Fourth, Fluckiger argues that his maximum sentence is a de facto life-without-parole sentence not contemplated by the legislature and was arbitrary and capricious. Considering the district court’s wide discretion in sentencing, Chavez v. State, 125 Nev. 328, 348, 213 P.3d 476, 490 (2009) ; NRS 176.035 (affording the district court discretion to impose consecutive sentences), and that Fluckiger’s sentences were all within the prescribed statutory range for his convictions, see NRS 200.366 (sexual assault of a child penalties); NRS 200.710 (delineating unlawful use of minor in producing pornography as a category A felony); NRS 200.730 (possession of a visual presentation depicting sexual conduct of person under 16 penalties); NRS 200.750 (punishment for a category A felony); NRS 201.230 (lewdness with a child penalties), we find no abuse of discretion.
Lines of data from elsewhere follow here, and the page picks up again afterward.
import Mathlib
import Literature.NumberTheory.DiophantineApproximation.KoksmaInequality
import HarnessLib

/-!
# The Koksma–Hlawka inequality in dimension `s` (Hlawka 1961; Hlawka–Zaremba identity)

Topic `Literature/NumberTheory/DiophantineApproximation`; PROVED theorems (no named fact).
Companion of `KoksmaInequality` (`Discrepancy.koksma`, dimension one, `C¹` form),
`KoksmaInequalityBV` (dimension one, bounded variation) and `KoksmaHlawkaInequality2D`
(`s = 2`).  This file proves the general-dimension statement, over all `2^s − 1` non-empty
faces, for integrands with continuous mixed partial derivatives — the form in which the
inequality is stated and proved in [cite: DickPillichshammer2010, Prop. 2.18] via
**Hlawka's identity** (also called **Zaremba's identity**) [cite: DickPillichshammer2010, Prop. 2.17]
(book pp. 33–34):

*Proposition 2.17 (Hlawka's identity).* `Q_N(f) − I(f) = Σ_{∅ ≠ u ⊆ I_s} (−1)^{|u|}
∫_{[0,1]^{|u|}} (∂^{|u|} f/∂x_u)(x_u, 1) Δ_P(x_u, 1) dx_u`, where `I_s = {1,…,s}`,
`Q_N(f) = (1/N) Σ_n f(x_n)`, `I(f) = ∫_{[0,1]^s} f`, `(x_u, 1)` is the point whose `i`-th coordinate
is `x_i` for `i ∈ u` and `1` otherwise, and `Δ_P(x) = #{n : x_n ∈ [0, x)}/N − x_1 ⋯ x_s` is the
local discrepancy of the point set `P = {x_0,…,x_{N−1}} ⊆ [0,1)^s` ("Note that
`Δ_P(x_∅, 1) = Δ_P(1) = 0`", loc. cit., which is why `u = ∅` is absent).

*Proposition 2.18 (Koksma–Hlawka inequality).* For `f : [0,1]^s → ℝ` all of whose mixed partial
derivatives are continuous on `[0,1]^s`,
`|I(f) − Q_N(f)| ≤ D*_N(P) · ‖f‖_{s,1}`, `‖f‖_{s,1} = Σ_{u ⊆ I_s} ∫_{[0,1]^{|u|}} |(∂^{|u|} f/∂x_u)(x_u, 1)| dx_u`,
`D*_N(P) = sup_{x ∈ [0,1]^s} |Δ_P(x)|` the star discrepancy; by Remark 2.19 (loc. cit.) the sum
over the NON-EMPTY `u` alone is the variation of `f` in the sense of Hardy and Krause, and the
inequality holds with it (the `u = ∅` summand `|f(1)|` is not needed) — that is Hlawka's theorem
[cite: Niederreiter1992, Thm 2.11] (`|(1/N) Σ_n f(x_n) − ∫ f| ≤ V(f) D*_N`, his eq. (2.5) for
`V^{(s)}` of smooth `f`), also [cite: KuipersNiederreiter1974, Ch. 2 Thm 5.5].

## What is formalised (any dimension `s`)

Points `x_n ∈ [0,1)^s` (`x : Fin N → Fin s → ℝ`, `0 ≤ x n i < 1`), `N ≥ 1`; the counting function
`boxCount x z = #{n : ∀ i, x n i < z i}` of the anchored half-open box `∏_i [0, z_i)`, the local
discrepancy `boxDelta x z = boxCount/N − ∏_i z_i` (`Δ_P`), the star discrepancy
`starDiscrepancy x = sup_{[0,1]^s} |Δ_P|` with `0 ≤ D*_N ≤ 1` (`starDiscrepancy_nonneg`,
`starDiscrepancy_le_one`, `abs_boxDelta_le_starDiscrepancy`), and the face map
`projOne u z = (z_u, 1)`.  The integrand is given together with ALL its mixed partial derivatives
as a family `F : Finset (Fin s) → (ℝ^s → ℝ)`, `F ∅ = f`, `F u = ∂^{|u|} f/∂x_u`, through the
hypotheses `∀ u, ContinuousOn (F u) [0,1]^s` and, for `i ∉ u` and `z ∈ [0,1]^s`,
`HasDerivAt (t ↦ F u (z[i ↦ t])) (F (u ∪ {i}) z) (z i)` — exactly the data
`(∂^{|u|}f/∂x_u)(x_u, 1)` entering Propositions 2.17/2.18 (by the symmetry of continuous mixed
partials the order of differentiation is immaterial, which is what makes such a family exist for
a `C^{(1,…,1)}` function; the file takes the family as data and proves everything from it).

* `hlawka_zaremba_identity` (Prop. 2.17):
  `(1/N) Σ_n f(x_n) − ∫_{[0,1]^s} f
     = Σ_{u ≠ ∅} (−1)^{|u|} ∫_{[0,1]^s} Δ_P(z_u,1) (∂^{|u|}f/∂x_u)(z_u,1) dz`
  (the integrand depends on `z_u` only, so the integral over the cube equals the book's
  integral over `[0,1]^{|u|}`).
* `koksma_hlawka` (Prop. 2.18 / Niederreiter Thm 2.11): if `|Δ_P(z)| ≤ D` on `[0,1]^s` then
  `|(1/N) Σ_n f(x_n) − ∫ f| ≤ D · Σ_{u ≠ ∅} ∫_{[0,1]^s} |(∂^{|u|}f/∂x_u)(z_u,1)| dz`,
  the sum being `V_HK(f)` for such `f` (Remark 2.19).
* `koksma_hlawka_starDiscrepancy`: the same with `D = starDiscrepancy x` (`D*_N`), the literal
  shape of Theorem 2.11; `koksma_hlawka_norm_one`: the literal shape of Prop. 2.18 (sum over all
  `u`, i.e. with the extra harmless summand `|f(1)|`).

Proof (loc. cit., the elementary route of Hlawka and Zaremba rather than the reproducing-kernel
route of the book): ONE expansion lemma, proved by induction over the set `w` of coordinates
already treated — for kernels `κ_i : [0,1] → [0,1]` and weights `φ_i` with
`∫₀¹ g(κ_i t) dt = g(1) − ∫₀¹ φ_i(t) g′(t) dt` for every `C¹` `g`,
`∫_{[0,1]^s} f(κ(z)) dz = Σ_{u} (−1)^{|u|} ∫_{[0,1]^s} (∏_{i∈u} φ_i(z_i)) (∂^{|u|}f/∂x_u)(z_u,1) dz`;
the induction step integrates out one coordinate (Fubini on `[0,1]^s ≅ [0,1] × [0,1]^{s−1}` at
that coordinate, `MeasureTheory.measurePreserving_piFinSuccAbove`) and applies the
one-dimensional rule there.  With `κ_i ≡ y_i`, `φ_i = 1[y_i < ·]` (fundamental theorem of
calculus on `[y_i, 1]`) this is the expansion of `f(y)` for one point `y ∈ [0,1)^s`; with
`κ_i = id`, `φ_i = id` (integration by parts) it is the expansion of `∫ f`; averaging the first
over the points and subtracting the second gives the identity, since
`(1/N) Σ_n ∏_{i∈u} 1[x_{n,i} < z_i] − ∏_{i∈u} z_i = Δ_P(z_u, 1)` for points of `[0,1)^s`
(`boxDelta_projOne`), and `|Δ_P| ≤ D` gives the inequality.

Not formalised here: the Hardy–Krause bounded-variation generality of Hlawka's theorem (no
derivatives; Vitali variations over all faces), and the reproducing-kernel proof of the book.

## References

* J. Dick, F. Pillichshammer, *Digital Nets and Sequences*, Cambridge Univ. Press 2010, §2.4
  pp. 33–34: Proposition 2.17 (Hlawka's identity / Zaremba's identity), Proposition 2.18
  (Koksma–Hlawka inequality), Remark 2.19. [cite: DickPillichshammer2010, Prop. 2.17–2.18]
* H. Niederreiter, *Random Number Generation and Quasi-Monte Carlo Methods*, CBMS-NSF 63, SIAM
  1992, Theorem 2.11 and eq. (2.5); Def. 2.1 and the remark `0 ≤ D_N ≤ 1` (p. 14).
  [cite: Niederreiter1992, Thm 2.11]
* E. Hlawka, *Funktionen von beschränkter Variation in der Theorie der Gleichverteilung*,
  Ann. Mat. Pura Appl. 54 (1961) 325–333 (the original, Hardy–Krause variation).
* S. K. Zaremba, *Some applications of multidimensional integration by parts*,
  Ann. Polon. Math. 21 (1968) 85–96 (the identity).
* L. Kuipers, H. Niederreiter, *Uniform Distribution of Sequences*, Wiley 1974, Ch. 2 §5,
  Theorem 5.5. [cite: KuipersNiederreiter1974, Ch. 2 Thm 5.5]

AI-produced formalisation (H21 engines group, seat eng-quad-3, 2026-08-21); no facts, no axioms
beyond Mathlib's, no `sorry`.
-/

noncomputable section

namespace Literature.NumberTheory.DiophantineApproximation

namespace Discrepancy

open MeasureTheory Set intervalIntegral Function Finset

variable {N s : ℕ}

/-! ### Counting function, local discrepancy and star discrepancy on `[0,1]^s` -/

/-- `#{n : x_n ∈ [0, z)}`: the number of points `x_n` with `x_{n,i} < z_i` for every coordinate
`i` (points of `[0,1)^s`, anchored half-open box `∏_i [0, z_i)`). [folklore] -/
def boxCount (x : Fin N → Fin s → ℝ) (z : Fin s → ℝ) : ℕ :=
  (univ.filter fun n => ∀ i, x n i < z i).card

/-- The local discrepancy `Δ_P(z) = #{n : x_n ∈ [0, z)}/N − ∏_i z_i` of the point set
`P = {x_0, …, x_{N−1}}`. [cite: DickPillichshammer2010, §2.4 (proof of Prop. 2.17, p. 33)] -/
def boxDelta (x : Fin N → Fin s → ℝ) (z : Fin s → ℝ) : ℝ :=
  (boxCount x z : ℝ) / N - ∏ i, z i

/-- The star discrepancy `D*_N(P) = sup_{z ∈ [0,1]^s} |Δ_P(z)|`.
[cite: DickPillichshammer2010, Def. 2.14; Niederreiter1992, Def. 2.1] -/
def starDiscrepancy (x : Fin N → Fin s → ℝ) : ℝ :=
  sSup ((fun z => |boxDelta x z|) '' Icc (0 : Fin s → ℝ) 1)

/-- `(z_u, 1)`: the point of `[0,1]^s` whose `i`-th coordinate is `z_i` if `i ∈ u` and `1` if
`i ∉ u` [cite: DickPillichshammer2010, §2.4 p. 33 (notation `(x_u, 1)`)]. -/
def projOne (u : Finset (Fin s)) (z : Fin s → ℝ) : Fin s → ℝ :=
  fun i => if i ∈ u then z i else 1

variable (x : Fin N → Fin s → ℝ)

/-- `#{n : x_n ∈ [0,z)} ≤ N`. [folklore] -/
private theorem boxCount_le (z : Fin s → ℝ) : boxCount x z ≤ N :=
  (card_le_univ _).trans (by simp)

/-- `#{n : x_n ∈ [0,z)} = Σ_n ∏_i 1[x_{n,i} < z_i]`. [folklore] -/
private theorem boxCount_eq_sum (z : Fin s → ℝ) :
    (boxCount x z : ℝ) = ∑ n, ∏ i, (if x n i < z i then (1 : ℝ) else 0) := by
  unfold boxCount
  rw [card_filter]
  push_cast
  refine sum_congr rfl fun n _ => ?_
  by_cases h : ∀ i, x n i < z i
  · rw [if_pos h]
    exact (prod_eq_one fun i _ => if_pos (h i)).symm
  · rw [if_neg h]
    push Not at h
    obtain ⟨i, hi⟩ := h
    exact (prod_eq_zero (mem_univ i) (if_neg (not_lt.2 hi))).symm

/-- On the face map: for points of `[0,1)^s`, `#{n : x_n ∈ [0,(z_u,1))} = Σ_n ∏_{i∈u} 1[x_{n,i} < z_i]`
(the conditions `x_{n,i} < 1`, `i ∉ u`, are automatic). [folklore] -/
private theorem boxCount_projOne (hx1 : ∀ n i, x n i < 1) (u : Finset (Fin s)) (z : Fin s → ℝ) :
    (boxCount x (projOne u z) : ℝ) = ∑ n, ∏ i ∈ u, (if x n i < z i then (1 : ℝ) else 0) := by
  unfold boxCount
  rw [card_filter]
  push_cast
  refine sum_congr rfl fun n _ => ?_
  by_cases h : ∀ i ∈ u, x n i < z i
  · have h' : ∀ i, x n i < projOne u z i := fun i => by
      by_cases hi : i ∈ u
      · simpa [projOne, hi] using h i hi
      · simpa [projOne, hi] using hx1 n i
    rw [if_pos h']
    exact (prod_eq_one fun i hi => if_pos (h i hi)).symm
  · have h' : ¬ ∀ i, x n i < projOne u z i := fun h'' => h fun i hi => by
      simpa [projOne, hi] using h'' i
    rw [if_neg h']
    push Not at h
    obtain ⟨i, hi, hlt⟩ := h
    exact (prod_eq_zero hi (if_neg (not_lt.2 hlt))).symm

/-- `∏_i (z_u,1)_i = ∏_{i∈u} z_i`. [folklore] -/
private theorem prod_projOne (u : Finset (Fin s)) (z : Fin s → ℝ) :
    ∏ i, projOne u z i = ∏ i ∈ u, z i := by
  simp only [projOne]
  rw [prod_ite_mem, Finset.univ_inter]

/-- `Δ_P(z_u, 1) = (1/N) Σ_n ∏_{i∈u} 1[x_{n,i} < z_i] − ∏_{i∈u} z_i` for points of `[0,1)^s`
("`∂h/∂x_u (x_u,1) = (1/N) Σ_n χ_{[0,y_u)}(x_u) − ∏_{i∈u} x_i = Δ_P(x_u,1)`").
[cite: DickPillichshammer2010, §2.4, proof of Prop. 2.17 (p. 33)] -/
theorem boxDelta_projOne (hx1 : ∀ n i, x n i < 1) (u : Finset (Fin s)) (z : Fin s → ℝ) :
    boxDelta x (projOne u z) =
      (∑ n, ∏ i ∈ u, (if x n i < z i then (1 : ℝ) else 0)) / N - ∏ i ∈ u, z i := by
  rw [boxDelta, boxCount_projOne x hx1, prod_projOne]

/-- `Δ_P(x_∅, 1) = Δ_P(1) = 0` for `N ≥ 1` points of `[0,1)^s`.
[cite: DickPillichshammer2010, §2.4, proof of Prop. 2.17 (p. 33)] -/
theorem boxDelta_projOne_empty (hN : 0 < N) (hx1 : ∀ n i, x n i < 1) (z : Fin s → ℝ) :
    boxDelta x (projOne ∅ z) = 0 := by
  rw [boxDelta_projOne x hx1]
  have hNr : (N : ℝ) ≠ 0 := by exact_mod_cast hN.ne'
  simp [hNr]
Further, there is no basis to conclude that the district court acted arbitrarily or capriciously. See State v. Eighth Judicial Dist. Court (Armstrong), 127 Nev. 927, 267 P.3d 777 (2011) ("An arbitrary or capricious exercise of discretion is one ‘founded on prejudice or preference rather than on reason’ or ‘contrary to the evidence or established rule of law.’ " (quoting Arbitrary and Capricious, Black's Law Dictionary (9th ed. 2009))). Rather, the record shows that the district court made its sentencing decision after offering Fluckiger an opportunity to speak and considering the trial evidence, arguments by counsel, and the presentence investigation report. And we conclude the aggregate sentence imposed was not inappropriate, harsh, or excessive considering the offenses and related circumstances, particularly Fluckiger’s familial relationship to the victim, the violent nature of the sexual abuse, and the repetitive and prolonged nature of the sexual abuse over a six-year period. See Allred v. State, 120 Nev. 410, 421, 92 P.3d 1246, 1253-54 (2004) (providing that even a severe sentence is constitutionally sound when it is within statutory guidelines, the underlying statute is constitutional, and it is not grossly disproportionate to the crimes committed).
Having considered Fluckiger’s claims and concluded no relief is warranted, we
ORDER the judgment of conviction AFFIRMED.